import Summits.Ventures.LatticeQCDFlow.Exactness.Phi4HMCReversible
import HarnessLib

/-!
# The fluctuation relation of the HMC energy violation: `⟨g(ΔH)⟩ = ⟨g(−ΔH) e^{−ΔH}⟩`, acceptance `= 2·P(ΔH < 0) + P(ΔH = 0)`, and the negative tail `P(ΔH ≤ −c) ≤ e^{−c}`

HONEST FRAMING: exact (Metropolis-corrected) sampling algorithms for lattice gauge theory;
figures of merit are autocorrelation/cost numbers at stated couplings and volumes; no
continuum-physics claim.  (SCALAR calibration rung S0-A: not a gauge result.)

Venture `LatticeQCDFlow` (cell pub-lqcd), topic `Exactness`; FANOUT row 2 (`s0-phi4`: the HMC arm
of the 2D φ⁴ calibration; the battery's `⟨e^{−ΔH}⟩ = 1` leg X03 and the acceptance columns).  NEW
WORK of the cell over Mathlib; nothing is cited as a fact.  Printed counterparts, named only:
Creutz 1988 (`⟨e^{−ΔH}⟩ = 1`), Gupta–Irbäck–Karsch–Petersson 1990 (`P_acc = erfc(½√⟨ΔH⟩)` and the
sign statistics of `ΔH`), Crooks 1999 / Jarzynski 1997 (fluctuation relations; the tree's
finite-space protocol versions are `Exactness/JarzynskiFinite.lean`, `Exactness/CrooksReversal.lean`,
row 13).

`Scoring/ExpDeltaH.lean` (row 11) proved Creutz's identity from volume preservation alone and
explained why it cannot see irreversibility.  This file types what the ADDITIONAL structure of
HMC — the proposal `Ψ` is a measure-preserving INVOLUTION — says about the whole LAW of the energy
violation `ΔH = H∘Ψ − H` under the equilibrium weight `e^{−H}`:

## What is proved

* §1 (measure space `(X, μ)`, `Ψ` a measurable `μ`-preserving involution, `H` measurable,
  `deltaH H Ψ = H∘Ψ − H`).  **`integral_comp_deltaH_eq`** — for EVERY `g : ℝ → ℝ`:
  `∫ g(ΔH) e^{−H} dμ = ∫ g(−ΔH) e^{−ΔH} e^{−H} dμ` (substitute `z ↦ Ψ z`: `ΔH∘Ψ = −ΔH`,
  `e^{−ΔH} e^{−H} = e^{−H∘Ψ}`); `creutz_integral` (`g = 1`: `∫ e^{−ΔH} e^{−H} = ∫ e^{−H}`, Bochner
  form); **`acceptance_integral_eq`** — `e^{−H}` integrable:
  `∫ min(1, e^{−ΔH}) e^{−H} = ∫ 𝟙[ΔH ≤ 0] e^{−H} + ∫ 𝟙[ΔH < 0] e^{−H}` (the equilibrium acceptance
  is `P(ΔH ≤ 0) + P(ΔH < 0) = 2P(ΔH < 0) + P(ΔH = 0)`); **`negative_tail_integral_le`** — for
  every `c`: `∫ 𝟙[ΔH ≤ −c] e^{−H} ≤ e^{−c} ∫ 𝟙[ΔH ≥ c] e^{−H}` (so `P(ΔH ≤ −c) ≤ e^{−c}`: large
  NEGATIVE violations are exponentially rare in equilibrium, for ANY such proposal).
* §2 (lattice `Fin (n+1) → ℝ`, `H = phi4HmcEnergy J λ`, `Ψ = hmcProposal J λ δ N` — row 2's qpq
  leapfrog trajectory and flip).  `hmc_fluctuation_relation` (every `J`, `λ`, `δ`, `N`, `g`),
  `hmc_creutz`; under a coercive action (`λ > 0`, any `J`): **`hmc_acceptance_eq`** and
  **`hmc_negative_tail_le`**.

Reading for the battery (no new numerics implied): on any HMC row in equilibrium the acceptance
column and the sign statistics of the stored `dH` series must satisfy `acc = 2·frac(dH < 0)` up to
ties and statistics, and `frac(dH ≤ −c) ≤ e^{−c}` (`c = 5`: at most `0.7 %`); both follow from
exactness-relevant structure (reversibility of the proposal), unlike `⟨e^{−dH}⟩ = 1`, which volume
preservation alone implies.  NOT CLAIMED: the Gaussian law of `ΔH` / the `erfc` formula,
anything about autocorrelations.
-/

namespace Summit.Ventures.LatticeQCDFlow.Exactness

open Real MeasureTheory Finset Filter
open Summit.Ventures.LatticeQCDFlow.Scoring

/-! ## §1 The law of `ΔH` under `e^{−H}` for a measure-preserving involution -/

section General

variable {X : Type*} [MeasurableSpace X] {μ : Measure X}

/-- The energy violation of the deterministic proposal: `ΔH(z) = H(Ψ z) − H(z)`. -/
def deltaH (H : X → ℝ) (Ψ : X → X) (z : X) : ℝ := H (Ψ z) - H z

omit [MeasurableSpace X] in
/-- Along the involution the violation flips sign: `ΔH(Ψ z) = −ΔH(z)`. -/
theorem deltaH_apply_involutive {H : X → ℝ} {Ψ : X → X} (hΨi : Function.Involutive Ψ) (z : X) :
    deltaH H Ψ (Ψ z) = -deltaH H Ψ z := by
  simp only [deltaH, hΨi z]
  ring

omit [MeasurableSpace X] in
/-- `e^{−ΔH(z)} e^{−H(z)} = e^{−H(Ψ z)}`. -/
theorem exp_neg_deltaH_mul_exp_neg (H : X → ℝ) (Ψ : X → X) (z : X) :
    Real.exp (-deltaH H Ψ z) * Real.exp (-H z) = Real.exp (-H (Ψ z)) := by
  rw [← Real.exp_add, deltaH]
  congr 1
  ring

omit [MeasurableSpace X] in
/-- The Metropolis test of the proposal is `min(1, e^{−ΔH})` (`= involAccept`). -/
theorem involAccept_eq_min_exp_neg_deltaH (H : X → ℝ) (Ψ : X → X) (z : X) :
    involAccept H Ψ z = min 1 (Real.exp (-deltaH H Ψ z)) := by
  unfold involAccept deltaH
  congr 2
  ring

/-- `ΔH` is measurable. -/
theorem measurable_deltaH {H : X → ℝ} {Ψ : X → X} (hH : Measurable H) (hΨm : Measurable Ψ) :
    Measurable (deltaH H Ψ) :=
  (hH.comp hΨm).sub hH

◆ TASK BRIEF ◆
Starting at the line above that contains "(the equilibrium acceptance", repeat each line exactly up to and including the line that contains "theorem exp_neg_deltaH_mul_exp_neg (H", and stop there.

◆ THE ANSWER ◆
  `∫ min(1, e^{−ΔH}) e^{−H} = ∫ 𝟙[ΔH ≤ 0] e^{−H} + ∫ 𝟙[ΔH < 0] e^{−H}` (the equilibrium acceptance
  is `P(ΔH ≤ 0) + P(ΔH < 0) = 2P(ΔH < 0) + P(ΔH = 0)`); **`negative_tail_integral_le`** — for
  every `c`: `∫ 𝟙[ΔH ≤ −c] e^{−H} ≤ e^{−c} ∫ 𝟙[ΔH ≥ c] e^{−H}` (so `P(ΔH ≤ −c) ≤ e^{−c}`: large
  NEGATIVE violations are exponentially rare in equilibrium, for ANY such proposal).
* §2 (lattice `Fin (n+1) → ℝ`, `H = phi4HmcEnergy J λ`, `Ψ = hmcProposal J λ δ N` — row 2's qpq
  leapfrog trajectory and flip).  `hmc_fluctuation_relation` (every `J`, `λ`, `δ`, `N`, `g`),
  `hmc_creutz`; under a coercive action (`λ > 0`, any `J`): **`hmc_acceptance_eq`** and
  **`hmc_negative_tail_le`**.

Reading for the battery (no new numerics implied): on any HMC row in equilibrium the acceptance
column and the sign statistics of the stored `dH` series must satisfy `acc = 2·frac(dH < 0)` up to
ties and statistics, and `frac(dH ≤ −c) ≤ e^{−c}` (`c = 5`: at most `0.7 %`); both follow from
exactness-relevant structure (reversibility of the proposal), unlike `⟨e^{−dH}⟩ = 1`, which volume
preservation alone implies.  NOT CLAIMED: the Gaussian law of `ΔH` / the `erfc` formula,
anything about autocorrelations.
-/

namespace Summit.Ventures.LatticeQCDFlow.Exactness

open Real MeasureTheory Finset Filter
open Summit.Ventures.LatticeQCDFlow.Scoring

/-! ## §1 The law of `ΔH` under `e^{−H}` for a measure-preserving involution -/

section General

variable {X : Type*} [MeasurableSpace X] {μ : Measure X}

/-- The energy violation of the deterministic proposal: `ΔH(z) = H(Ψ z) − H(z)`. -/
def deltaH (H : X → ℝ) (Ψ : X → X) (z : X) : ℝ := H (Ψ z) - H z

omit [MeasurableSpace X] in
/-- Along the involution the violation flips sign: `ΔH(Ψ z) = −ΔH(z)`. -/
theorem deltaH_apply_involutive {H : X → ℝ} {Ψ : X → X} (hΨi : Function.Involutive Ψ) (z : X) :
    deltaH H Ψ (Ψ z) = -deltaH H Ψ z := by
  simp only [deltaH, hΨi z]
  ring

omit [MeasurableSpace X] in
/-- `e^{−ΔH(z)} e^{−H(z)} = e^{−H(Ψ z)}`. -/
theorem exp_neg_deltaH_mul_exp_neg (H : X → ℝ) (Ψ : X → X) (z : X) :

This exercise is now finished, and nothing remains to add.